+++ EXTRACTED ENTRIES

import Mathlib.Tactic.FinCases
import Literature.Analysis.FunctionSpaces.PVTheoryProofs
import Literature.Computability.MetaComplexity.BoundedArithRelabel
import Literature.Computability.MetaComplexity.BoundedArithDefinability
import HarnessLib

/-!
# `Σᵇᵢ(PV)`-definability with parameters in an `L(PV)`-structure, and `PIND` / `IND` for
definable predicates

Companion of `PVTheory.lean` (the language `L(PV)`, the classes `Σᵇᵢ(PV) / Πᵇᵢ(PV)`, the theories
`S₂ⁱ(PV)`, `T₂ⁱ(PV)`), parallel — clause by clause — to the files
`Literature/Computability/MetaComplexity/BoundedArithRelabel.lean`, `BoundedArithModels.lean` and
`BoundedArithDefinability.lean`, which do the same for Buss's original language `L(S₂)`.  This is
the infrastructure for arguing *inside an arbitrary model* `M` of `S₂ⁱ(PV)` / `T₂ⁱ(PV)` (which is how
"`S₂ⁱ⁺¹(PV)` proves every axiom of `T₂ⁱ(PV)`", Mathlib's semantic `⊨ᵇ`, has to be established):

* the `L(S₂)`-reduct `pvReduct M` of an `L(PV)`-structure (Mathlib `LHom.reduct` along the
  embedding `boundedArithToPV`; a `def` used as a *local* instance only), so that the operations
  `mZero, mSucc, mHalf, mLen, mAdd, mMul, mSmash, MLe` of `BoundedArithModels.lean` — and, in a model
  of (translated) `BASIC`, the whole algebraic toolkit `BASICModel` — are available on `M`;
* `realize` lemmas for the `L(PV)` term formers and for the induction axioms `pvIndAxiom`,
  `pvPindAxiom` in an arbitrary structure (in `PVTheory.lean` they are stated for `ℕ` only);
* stability of `IsSharplyBoundedPV`, `IsSigmabPV`, `IsPibPV` under `BoundedFormula.relabel` and
  `BoundedFormula.subst` (Buss 1986, §2.1: the classes are closed under renaming of variables and
  term substitution; simultaneous induction over the generating clauses);
* definability with parameters from `M`: `IsPVTermFn F`, `IsQFPVDef P`, `IsSigmabPVDef i P`,
  `IsPibPVDef i P` (parameters are named by themselves: defining formulas have free variables
  `M ⊕ Fin m`, exactly as in `BoundedArithDefinability.lean`), with the closure properties
  mirroring the generating clauses of the classes;
* **`Σᵇᵢ(PV)-PIND`** (`IsSigmabPVDef.pinduction'`) and **`Σᵇᵢ(PV)-IND`** (`IsSigmabPVDef.induction'`)
  for definable unary predicates with parameters, in a structure satisfying the scheme
  `⋃ k, pvPindAxiom '' sigmabPVFormulas i k` (resp. `pvIndAxiom`), in particular in models of
  `S2PV i` / `T2PV i` (Buss 1986, §2.4 and Ch. 6, Definitions of `S₂ⁱ(PV)`, `T₂ⁱ(PV)`).

## References

* S. R. Buss, *Bounded Arithmetic*, Bibliopolis 1986, §2.1 (formulas with parameters; closure of
  `Σᵇᵢ / Πᵇᵢ` under term substitution), §2.4, Ch. 6 (`S₂ⁱ(PV)`).
* J. Krajíček, *Bounded Arithmetic, Propositional Logic and Complexity Theory*, CUP 1995, §5.2,
  §5.3 (p. 73: `S₂¹(PV)`).

## Design choices

* `pvReduct` is a definition, made a *local* instance in this file (and in its users): a global
  instance `Language.pv.Structure M → Language.boundedArith.Structure M` would put a second
  `L(S₂)`-structure on `ℕ` (besides `instStructureNatBoundedArith`).  On the reduct,
  `boundedArithToPV.IsExpansionOn M` holds by Mathlib's `LHom.isExpansionOn_reduct`.
* Generic lemmas of the `L(S₂)` development that do not depend on the language
  (`relabel_ballLE`, `subst_bexLE`, `realize_closeFin`, `realize_congr_freeVarFinset`, …) are
  reused, not restated; only the clauses mentioning the `L(PV)` term former `|·|` (`pvLen`) and
  the `L(PV)` classes are redone.
* Structures live in `Type`, as in `BoundedArithModels.lean` and Mathlib's `⊨ᵇ` for this language.
-/

namespace Literature.Analysis.FunctionSpaces

open FirstOrder FirstOrder.Language FirstOrder.Language.BoundedFormula
open Literature.Computability.MetaComplexity (ballLE bexLE relabel_ballLE relabel_bexLE subst_ballLE
  subst_bexLE isQF_subst subst_imp closeFin allLast instLast substLast realize_closeFin
  realize_allLast realize_instLast realize_substLast mZero mSucc mHalf mLen mAdd mMul mSmash MLe
  realize_congr_freeVarFinset)

/-! ## The `L(S₂)`-reduct of an `L(PV)`-structure -/

/-- The `L(S₂)`-reduct of an `L(PV)`-structure `M`: Buss's symbols `0, S, ⌊·/2⌋, |·|, +, ·, #, ≤`
are interpreted through the embedding `boundedArithToPV` (Mathlib `LHom.reduct`; Buss 1986,
Ch. 6: `L(S₂) ⊆ L(PV)`).  A definition, used as a local instance only (see the module
docstring). [cite: Buss1986, Ch. 6] -/
@[reducible] def pvReduct (M : Type) [Language.pv.Structure M] : Language.boundedArith.Structure M :=
  boundedArithToPV.reduct M

/-- The embedding `L(S₂) →ᴸ L(PV)` is an expansion on the reduct (Mathlib
`LHom.isExpansionOn_reduct`). [folklore] -/
theorem isExpansionOn_pvReduct (M : Type) [Language.pv.Structure M] :
    @LHom.IsExpansionOn _ _ boundedArithToPV M (pvReduct M) _ :=
  LHom.isExpansionOn_reduct _ _

attribute [local instance] pvReduct isExpansionOn_pvReduct

section Reduct

variable {M : Type} [Language.pv.Structure M]

/-- An `L(PV)`-structure is a model of a translated `L(S₂)`-theory iff its reduct is a model of
the theory (Mathlib `LHom.onTheory_model`). [folklore] -/
theorem model_onTheory_boundedArithToPV_iff' (T : Language.boundedArith.Theory) :
    M ⊨ boundedArithToPV.onTheory T ↔ M ⊨ T :=
  LHom.onTheory_model boundedArithToPV T

/-- Truth of a translated `L(S₂)`-formula in an `L(PV)`-structure is truth in the reduct
(Mathlib `LHom.realize_onFormula`). [folklore] -/
theorem realize_onFormula_boundedArithToPV' {α : Type} (φ : Language.boundedArith.Formula α)
    (v : α → M) : (boundedArithToPV.onFormula φ).Realize v ↔ φ.Realize v :=
  LHom.realize_onFormula boundedArithToPV φ

/-! ### The `L(PV)` term formers in a structure -/

variable {β : Type} (v : β → M) (t t₁ t₂ : Language.pv.Term β)

/-- Semantics of the term `0` of `L(PV)` in a structure. [folklore] -/
@[simp] theorem realize_pv_zero' : (0 : Language.pv.Term β).realize v = mZero M := by
  show Structure.funMap (L := Language.pv) PVFun.zero _ =
    Structure.funMap (L := Language.pv) PVFun.zero _
  congr 1
  exact Subsingleton.elim _ _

++++++

Pull out each line of the records holding the string "predicates".

- [TASK RESULT]
definable predicates
  for definable unary predicates with parameters, in a structure satisfying the scheme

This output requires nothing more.